Print all records exactly, leaving nothing out.

** Opening EXERCISE MATERIAL block **

import Literature.AlgebraicGeometry.Resolution.BlowupAlgebraStrictTransform
import Literature.AlgebraicGeometry.Resolution.BlowupAlgebraPresentation
import Literature.AlgebraicGeometry.Resolution.SymbolicPowersRsop
import HarnessLib

/-!
# `EquisingularLiftNat`, line `sections`, stub `stub_elnat_three` — helper H-CONE:
# the exceptional line of a doubled-plane tangent cone lies on the strict transform

[OURS · L1 W4.5b] Helper statement H-CONE `exceptionalLine_subset_strictTransform_of_doubledPlaneCone`
of CRUX-PLAN v3 §1.7 / §4 (chain w45b, crux item `EquisingularLiftNat` = stmt-ResolutionOfSingularities-20038,
research stub `stub_elnat_three` of the registered line `sections`); NOT a statement of any manuscript.
It is the E1 prerequisite of the COMB centres `Z = Z₀ + Σ e_j` of CRUX-PLAN v3 §1.7: the exceptional
curve `e_j` of an earlier point blow-up may be used inside a centre only if it lies on the current reduced
strict transform `H_i`, and it does as soon as the tangent cone of `H_{i-1}` at the blown-up point `q_j` is
the carrier plane DOUBLED.

CHART ALGEBRA (everything below is proved for an arbitrary commutative ring). Let `R` be a ring
(`𝒪_{P,q}` or an affine coordinate ring), `I ⊆ R` the ideal of the centre (the point `q`), `e ∈ I` (the
carrier plane `{e = 0}`), `F ∈ R` the equation of the hypersurface `H`, and suppose the TANGENT CONE IS THE
DOUBLED PLANE: `F - u·e² ∈ I³` for some `u ∈ R`. On the chart `Spec R[I/b]` (`b ∈ I`; the affine blowup
algebra `blowupAlgebra I b ⊆ R[1/b]` of `Literature/AlgebraicGeometry/Resolution/AffineBlowupAlgebra.lean`)
the exceptional divisor is `E = V(b)` and the exceptional line of the carrier is `e_j = V(b, e/b)`. Then:

* `exists_controlledTransform_doubledPlaneCone` — `F = b² · F′` in `R[I/b]` with `F′ - u·(e/b)² ∈ (b)`
  (`F′ = u (e/b)² + b · (F - u e²)/b³`); `F′` is unique (`b` is a non-zero-divisor of `R[I/b]`,
  `controlledTransform_unique`), so every `F′` with `F = b² F′` satisfies `F′ - u (e/b)² ∈ (b)`
  (`controlledTransform_sub_mem_span`);
* `exceptionalLine_le_controlledTransform` — hence `(F′) ⊆ (e/b, b)`: **`e_j ∩ chart ⊆ V(F′)`**;
* `controlledTransform_sup_exceptional_eq` — if `u` is a unit, `(F′, b) = ((e/b)², b)`: the trace of
  `V(F′)` on `E` is the DOUBLED line `2 e_j` («`H_i ∩ E_j = 2 e_j`»);
* `controlledTransform_chart_self` — on the chart `b = e` one has `F′ - u ∈ (e)`, so for `u` a unit
  `(F′, e) = R[I/e]`: the strict transform does not meet `E` there (and `e_j` misses that chart);
* `not_dvd_controlledTransform`, `ker_mapQuotient_eq_span_controlledTransform`,
  `exceptionalLine_subset_strictTransform_of_doubledPlaneCone` — for a centre `I = (x₁, …, x_r)` given by a
  QUASI-REGULAR sequence with `R/I` a domain (e.g. the maximal ideal of a regular local ring with a regular
  system of parameters, Matsumura Thm. 16.2 (i)), `b = xᵢ`, `e = x_j`, `j ≠ i`, and `u ∉ I`: `b ∤ F′`
  (modulo `b` the chart ring is the polynomial ring `(R/I)[T_l : l ≠ i]`, Stacks 0BIQ, and `F′ ↦ ū T_j²
  ≠ 0`), so `(F′)` IS the kernel of the chart map `R[I/b] → (R/(F))[Ī/b̄]` onto the chart ring of the
  blow-up of the hypersurface `R/(F)` (`blowupAlgebra.ker_mapQuotient_eq_span`: `V(F′)` is the STRICT
  transform, not only the controlled one), and therefore **the exceptional line `V(b, e/b)` lies on the
  strict transform of `V(F)`**: `ker ⊆ (e/b, b)`.

Geometric reading (CRUX-PLAN v3 §1.7, by hand there, kernel-checked here on the charts): `R = 𝒪_{P_{i-1,k},q_j}`
regular local of dimension 3 with regular parameters `(x, y, e)`, `{e = 0}` the special fibre of the
`O`-smooth carrier `S̃` through `q_j`, `H_{i-1} = V(F)` with `F ≡ g(q_j)·e² (mod 𝔪³)`, `g(q_j) ≠ 0`
(shape `l² + e·l·f + e²·g`, `l ∈ 𝔪²`); the blow-up of `q_j` has exceptional plane `E_j = ℙ(T_{q_j}P_k)`,
the carrier's exceptional curve is the line `e_j = ℙ(T_{q_j}S̃_k) = V(e/b) ⊂ E_j`, and the three charts
`b ∈ {x, y, e}` cover the blow-up; on `b = x, y` the line `e_j` lies on `St(H_{i-1}) = H_i` with
`H_i · E_j = 2 e_j`, on `b = e` neither `e_j` nor `H_i ∩ E_j` appears. All statements [folklore]-level
commutative algebra; axioms standard.
-/

set_option linter.dupNamespace false -- mandated namespace `Summit.<Summit>.<Problem>` of this single-conjunct summit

** Closing EXERCISE MATERIAL block **

» EXERCISE SOLUTION
import Literature.AlgebraicGeometry.Resolution.BlowupAlgebraStrictTransform
import Literature.AlgebraicGeometry.Resolution.BlowupAlgebraPresentation
import Literature.AlgebraicGeometry.Resolution.SymbolicPowersRsop
import HarnessLib

/-!
# `EquisingularLiftNat`, line `sections`, stub `stub_elnat_three` — helper H-CONE:
# the exceptional line of a doubled-plane tangent cone lies on the strict transform

[OURS · L1 W4.5b] Helper statement H-CONE `exceptionalLine_subset_strictTransform_of_doubledPlaneCone`
of CRUX-PLAN v3 §1.7 / §4 (chain w45b, crux item `EquisingularLiftNat` = stmt-ResolutionOfSingularities-20038,
research stub `stub_elnat_three` of the registered line `sections`); NOT a statement of any manuscript.
It is the E1 prerequisite of the COMB centres `Z = Z₀ + Σ e_j` of CRUX-PLAN v3 §1.7: the exceptional
curve `e_j` of an earlier point blow-up may be used inside a centre only if it lies on the current reduced
strict transform `H_i`, and it does as soon as the tangent cone of `H_{i-1}` at the blown-up point `q_j` is
the carrier plane DOUBLED.

CHART ALGEBRA (everything below is proved for an arbitrary commutative ring). Let `R` be a ring
(`𝒪_{P,q}` or an affine coordinate ring), `I ⊆ R` the ideal of the centre (the point `q`), `e ∈ I` (the
carrier plane `{e = 0}`), `F ∈ R` the equation of the hypersurface `H`, and suppose the TANGENT CONE IS THE
DOUBLED PLANE: `F - u·e² ∈ I³` for some `u ∈ R`. On the chart `Spec R[I/b]` (`b ∈ I`; the affine blowup
algebra `blowupAlgebra I b ⊆ R[1/b]` of `Literature/AlgebraicGeometry/Resolution/AffineBlowupAlgebra.lean`)
the exceptional divisor is `E = V(b)` and the exceptional line of the carrier is `e_j = V(b, e/b)`. Then:

* `exists_controlledTransform_doubledPlaneCone` — `F = b² · F′` in `R[I/b]` with `F′ - u·(e/b)² ∈ (b)`
  (`F′ = u (e/b)² + b · (F - u e²)/b³`); `F′` is unique (`b` is a non-zero-divisor of `R[I/b]`,
  `controlledTransform_unique`), so every `F′` with `F = b² F′` satisfies `F′ - u (e/b)² ∈ (b)`
  (`controlledTransform_sub_mem_span`);
* `exceptionalLine_le_controlledTransform` — hence `(F′) ⊆ (e/b, b)`: **`e_j ∩ chart ⊆ V(F′)`**;
* `controlledTransform_sup_exceptional_eq` — if `u` is a unit, `(F′, b) = ((e/b)², b)`: the trace of
  `V(F′)` on `E` is the DOUBLED line `2 e_j` («`H_i ∩ E_j = 2 e_j`»);
* `controlledTransform_chart_self` — on the chart `b = e` one has `F′ - u ∈ (e)`, so for `u` a unit
  `(F′, e) = R[I/e]`: the strict transform does not meet `E` there (and `e_j` misses that chart);
* `not_dvd_controlledTransform`, `ker_mapQuotient_eq_span_controlledTransform`,
  `exceptionalLine_subset_strictTransform_of_doubledPlaneCone` — for a centre `I = (x₁, …, x_r)` given by a
  QUASI-REGULAR sequence with `R/I` a domain (e.g. the maximal ideal of a regular local ring with a regular
  system of parameters, Matsumura Thm. 16.2 (i)), `b = xᵢ`, `e = x_j`, `j ≠ i`, and `u ∉ I`: `b ∤ F′`
  (modulo `b` the chart ring is the polynomial ring `(R/I)[T_l : l ≠ i]`, Stacks 0BIQ, and `F′ ↦ ū T_j²
  ≠ 0`), so `(F′)` IS the kernel of the chart map `R[I/b] → (R/(F))[Ī/b̄]` onto the chart ring of the
  blow-up of the hypersurface `R/(F)` (`blowupAlgebra.ker_mapQuotient_eq_span`: `V(F′)` is the STRICT
  transform, not only the controlled one), and therefore **the exceptional line `V(b, e/b)` lies on the
  strict transform of `V(F)`**: `ker ⊆ (e/b, b)`.

Geometric reading (CRUX-PLAN v3 §1.7, by hand there, kernel-checked here on the charts): `R = 𝒪_{P_{i-1,k},q_j}`
regular local of dimension 3 with regular parameters `(x, y, e)`, `{e = 0}` the special fibre of the
`O`-smooth carrier `S̃` through `q_j`, `H_{i-1} = V(F)` with `F ≡ g(q_j)·e² (mod 𝔪³)`, `g(q_j) ≠ 0`
(shape `l² + e·l·f + e²·g`, `l ∈ 𝔪²`); the blow-up of `q_j` has exceptional plane `E_j = ℙ(T_{q_j}P_k)`,
the carrier's exceptional curve is the line `e_j = ℙ(T_{q_j}S̃_k) = V(e/b) ⊂ E_j`, and the three charts
`b ∈ {x, y, e}` cover the blow-up; on `b = x, y` the line `e_j` lies on `St(H_{i-1}) = H_i` with
`H_i · E_j = 2 e_j`, on `b = e` neither `e_j` nor `H_i ∩ E_j` appears. All statements [folklore]-level
commutative algebra; axioms standard.
-/

set_option linter.dupNamespace false -- mandated namespace `Summit.<Summit>.<Problem>` of this single-conjunct summit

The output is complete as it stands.